Pagine di un diario e di un dialogo immaginario, con lui, Francis Bacon
L’ho visto. È lui.
È, lui? – mi chiedo.
Sì. È lui.
Im-perfetto come la natura. Perfetto come la sua A R T E.
Francis Bacon.
Se sapesse che sento le sue urla – penso.
Mi avvicino, lo guardo, non gli dico niente.
Lui non mi guarda.
Gli sono accanto, ora.
Guardo un punto fisso davanti a me, e sorrido. Inizio a parlare. Lui capisce che voglio parlargli. Continua a bere in quel sottofondo di oranghesca curiosità che chiunque riserva per lui, me compresa.
L’aria attorno a noi è densa. Lui, è Francis Bacon. Io, donna di Bacon.
Apro le mani davanti a me.
Le dita aperte, distanti le une dalle altre, le unghie rosse, la pelle pallida bianca tirata.
Come suonassi un pianoforte spingo nell’aria un dito e poi un altro e un altro ancora, dicendo:
dolore
esistenza umana
sofferenza
spietatezza
corpi
corpi umani
come ANIMà–LI
(scandisco bene e A/lungo il suono: ANIMALI), per tre volte.
Poi, insieme, con tutte le dita, suono su tutti i tasti sotto la mia immaginazione, e dico: entra dentro sino a penetrare la carne, fino alle ossa.
Mi giro verso di lui, lo guardo e lui mi guarda, sorridiamo senza sorridere, le nostre bocche ferme, le lingue sussurrano: CARCASSA.
Senza dubbio noi siamo carne, siamo potenziali carcasse. Ogni volta che mi reco dal macellaio, mi stupisco sempre del fatto di non trovarmi lì, al posto dell’animale.
Perché ne sei ossessionato? – gli chiedo.
Anche io sono ossessio-nata. Anzi, credo di essere nata da quell’ossessione lì.
Per me l’arte è un’ossessione e, poiché noi siamo esseri umani, siamo noi i soggetti della nostra ossessione. (…) Quello che voglio è distorcere la cosa ben al di là dell’apparenza, ma nella distorsione, ricondurla ad essere testimonianza dell’apparenza.
Le tue tele, soffrono – gli chiedo, quando sentono quelle urla e il corpo deformarsi?
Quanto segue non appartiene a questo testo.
/-- **The thermodynamic limit exists and is unique** (`HasUniqueInfiniteVolumeLimit`: the FULL sequence of
torus Wilson states converges on bounded continuous cylinder observables and has exactly one limit point —
Osterwalder–Seiler 1978 §4 currency), `SU(N)`, any `d`, from the windows: via the `ℤ^d` window schema
(`DSWindowZd.starWindowBoundZd_of_isLinkWindowContraction`) and
`DSWindowZd.hasUniqueInfiniteVolumeLimit_of_starWindowBoundZd`. [folklore] -/
theorem star_hasUniqueInfiniteVolumeLimit_of_windows (β : ℝ) {ρ : ℝ} (hρ0 : 0 ≤ ρ) (hρ1 : ρ < 1)
    (L₁ : ℕ)
    (hW : ∀ (L : ℕ) [NeZero L], L₁ ≤ L → ∃ Kw : Site d L → Edge d L → Edge d L → ℝ,
      (∀ s y e, 0 ≤ Kw s y e) ∧ (∀ s y e, Kw s y e ≠ 0 → ∀ w ∈ linkEnds y, torusNorm (s - w) ≤ 1) ∧
      IsLinkWindowContraction (d := d) (L := L) (wilsonPlaqWeight N β) suFrobDist starWin
        (fun c => Kw c.1) ∧
      ∀ (s : Site d L) (e : Edge d L), e ∈ vertexStar s → ∑ y, Kw s y e ≤ ρ) :
    HasUniqueInfiniteVolumeLimit (d := d) (fundamentalRep (Fin N)) β := by
  haveI : NeZero (max L₁ 5) := ⟨by omega⟩
  obtain ⟨Kw, hKw, -, hH1, hsum⟩ := hW (max L₁ 5) (le_max_left _ _)
  exact DSWindowZd.hasUniqueInfiniteVolumeLimit_of_starWindowBoundZd β hρ0 hρ1
    (DSWindowZd.starWindowBoundZd_of_isLinkWindowContraction (N := N) (L := max L₁ 5) (le_max_right _ _)
      suFrobDist_nonneg hKw hH1 hsum)

end Limit

end Summit.Ventures.YMGap.StarDimLimit

end
/-- The conclusions of the disjoint sum: `sᵢ ↔ xᵢ ∨ yᵢ`. [folklore] -/
theorem mem_dorLines {S : Adder.View} {i : ℕ} (hi : i < L) :
    ctx K (biimp (var (S.s i)) (disj (var (S.x i)) (var (S.y i)))) ∈ dorLines S K L :=
  List.mem_append_right _ (List.mem_map.2 ⟨i, List.mem_range.2 hi, rfl⟩)

/-- Size of the disjoint sum. [folklore] -/
theorem proofSize_dorLines (S : Adder.View) (K : PropForm ℕ) (L : ℕ) : proofSize (dorLines S K L) ≤ (2 * L + 1) * (K.size + 20) := by
  have hI : Sys.DOR.inv.size ≤ 8 := by decide +kernel
  refine ((ModAddU.bounded_sysLines (B := K.size + 20) _ _ _ _ (by omega)).append (ModAddU.Bounded.map fun i _ => ?_)).proofSize_le.trans ?_
  · rw [ModAddU.size_ctx, ModAddU.size_inst]; simp [size, FregeSystem.size_biimp]
  · simp [System.lines]; nlinarith

end Shift

end ModMulU

end Literature.Computability.MetaComplexity
import Summits.MatrixMultiplication.OmegaCensus.STPPSmallPatternKernelSearchStab

/-!
# ω-census, `(2,1,1)^6` is infeasible in `ℤ/28` — kernel search (stabiliser normal form), part 37 of 58

HONEST FRAMING (pub-omega census; verbatim): lottery ticket; floor = certified bounds/negative ranges.
Census STRUCTURE bookkeeping of the STPP track (seat pub-omega-eng2 = ENG2, gen 34, on the kernel engine of seat pub-omega-stpp-3 gen 23
with the stabiliser normal form / global mask of `STPPSmallPatternKernelSearchStab.lean`; STRUCTURE row B5, the threshold column
`T1(H) = max {k : (2,1,1)^k ⊆ H}`, lower side of the `k = 6` ORDER LAW `(2,1,1)⁶ ⊆ G ↔ 30 ≤ |G|`), not progress on `ω`: small patterns
in small groups bound no exponent.

Chunks of the kernel mask search `STPP211Neg.search3 (zcode 28) 6` (`decide +kernel`; ≈ 182 s of kernel time predicted); assembled in
`STPPSmallPatternNone211K6Z28.lean`.  Chunk entries `(d, x1, x2, x3, xg)`: representative `d` of `A₀ = {0, d}`, exclusion masks of the first three levels, global
exclusion mask (`STPPSmallPatternKernelSearchStab.lean`).

References: H. Cohn, R. Kleinberg, B. Szegedy, C. Umans, FOCS 2005 (arXiv:math/0511460), Def. 5.1.  Record: pub-omega HOME
`pub-omega-eng2-g34/` (ENG2's C mirror `k211g.c` of the kernel tree with the level-1 and global exclusion masks — `k211c.c` of gen 33
validated to the translation count against stpp-3's `k211v3.py` — gives COMPLETE NONE on this cell with 217530258 mask translations over the
canonical first levels; planner `plan3.py`; farm calibration 46 µs per translation; not used by the proofs).
-/

set_option Elab.async false  -- several kernel pieces: elaborate sequentially (memory)

namespace Summit.MatrixMultiplication.OmegaCensus

namespace STPP211Neg

/-- Chunk list 91 of `ℤ/28`, `k = 6` (1983940 mask translations in the mirror ≈ 91 s predicted). -/
def Z28k6.ch91 : List (ℕ × ℕ × ℕ × ℕ × ℕ) :=
  [(4, 268435453, 32767, 1, 1)]

/-- Kernel search over chunk list 91 of `ℤ/28`, `k = 6`. -/
theorem Z28k6.s91 : search3 (zcode 28) 6 Z28k6.ch91 = true := by
  decide +kernel

/-- Chunk list 92 of `ℤ/28`, `k = 6` (1983200 mask translations in the mirror ≈ 91 s predicted). -/
def Z28k6.ch92 : List (ℕ × ℕ × ℕ × ℕ × ℕ) :=
  [(4, 268435453, 268435423, 267386881, 1)]

/-- Kernel search over chunk list 92 of `ℤ/28`, `k = 6`. -/
theorem Z28k6.s92 : search3 (zcode 28) 6 Z28k6.ch92 = true := by
  decide +kernel

/-- The chunk lists of this part, concatenated. -/
def Z28k6.part37 : List (ℕ × ℕ × ℕ × ℕ × ℕ) :=
  Z28k6.ch91 ++ Z28k6.ch92

/-- The kernel search over this part's chunks (assembled). -/
theorem Z28k6.ps37 : search3 (zcode 28) 6 Z28k6.part37 = true := by
  simp only [Z28k6.part37, search3_append, Z28k6.s91, Z28k6.s92, Bool.and_self]

end STPP211Neg

end Summit.MatrixMultiplication.OmegaCensus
Mi guarda. Curioso o infastidito. Fa un cenno verso di me, come due estranei pronti a scambiarsi una stretta di mano… ma noi … no. Noi non ci tocchiamo.
Vorrei dirgli che è inutile farlo. Ma riesco solo a dirgli: quella che presento non sono mai io.
Segue una pausa breve.
E un cenno con le labbra come se la parola volesse uscire ma anche lei, resta lì, anche leicarcassa.
La mia carta soffre, gli dico.
Lo guardo bene in faccia.
La sua faccia è strana. Struggente, un po’ affranta – forse, i suoi lineamenti sono leggermente asimmetrici: gli occhi, a guardarli bene, sono molto diversi tra loro.
Il suo sguardo è profondamente spietato. Con chiunque.
Quanto pesa il tuo urlo? – gli chiedo.
Anche i tuoi corpi vengono de-formati, mutilati, lacerati dal loro stesso urlo, come il mio?
Faccio domande. Solo domande. Lui non risponde.
Inizio a parlare. Lui mi guarda.
Mi lascia congelare come i suoi corpi dipinti e lasciati soli dentro il vuoto di quelle forme nude. Arditamente geometriche. Quasi cadute in un bilico più profondo di un precipiz-io.
Più scuro di un abisso.
Anche le mie urla sono esauste.
io
mangiata da Dio
sono fuggita
vestita di carne
tenendo stretto
il mio urlo nella bocca
e
ho conservato me
dentro
la colonna bianca e schiumosa
che mi regge
vivo
secondo la tradizione dei miei giorni
vivo
con tutto ciò che è in me
Lui non risponde.
Allora, io continuo. A bassa voce:
sono dentro l’urlo
getto il suo sguardo
sino a squarciare
il giardino di me stessa
divento
una donna
di Bacon
mi contorco
come un fiore
nato da una natura imperfetta
E, allora, sorride. Piano.
Beve. Guarda davanti a lui e io guardo il vuoto dal quale trae le sue parole:
Voglio fare quello che diceva Valéry: dare una sensazione ma non la noia di comunicarla.
Poi, parliamo insieme, uno sopra l’altra.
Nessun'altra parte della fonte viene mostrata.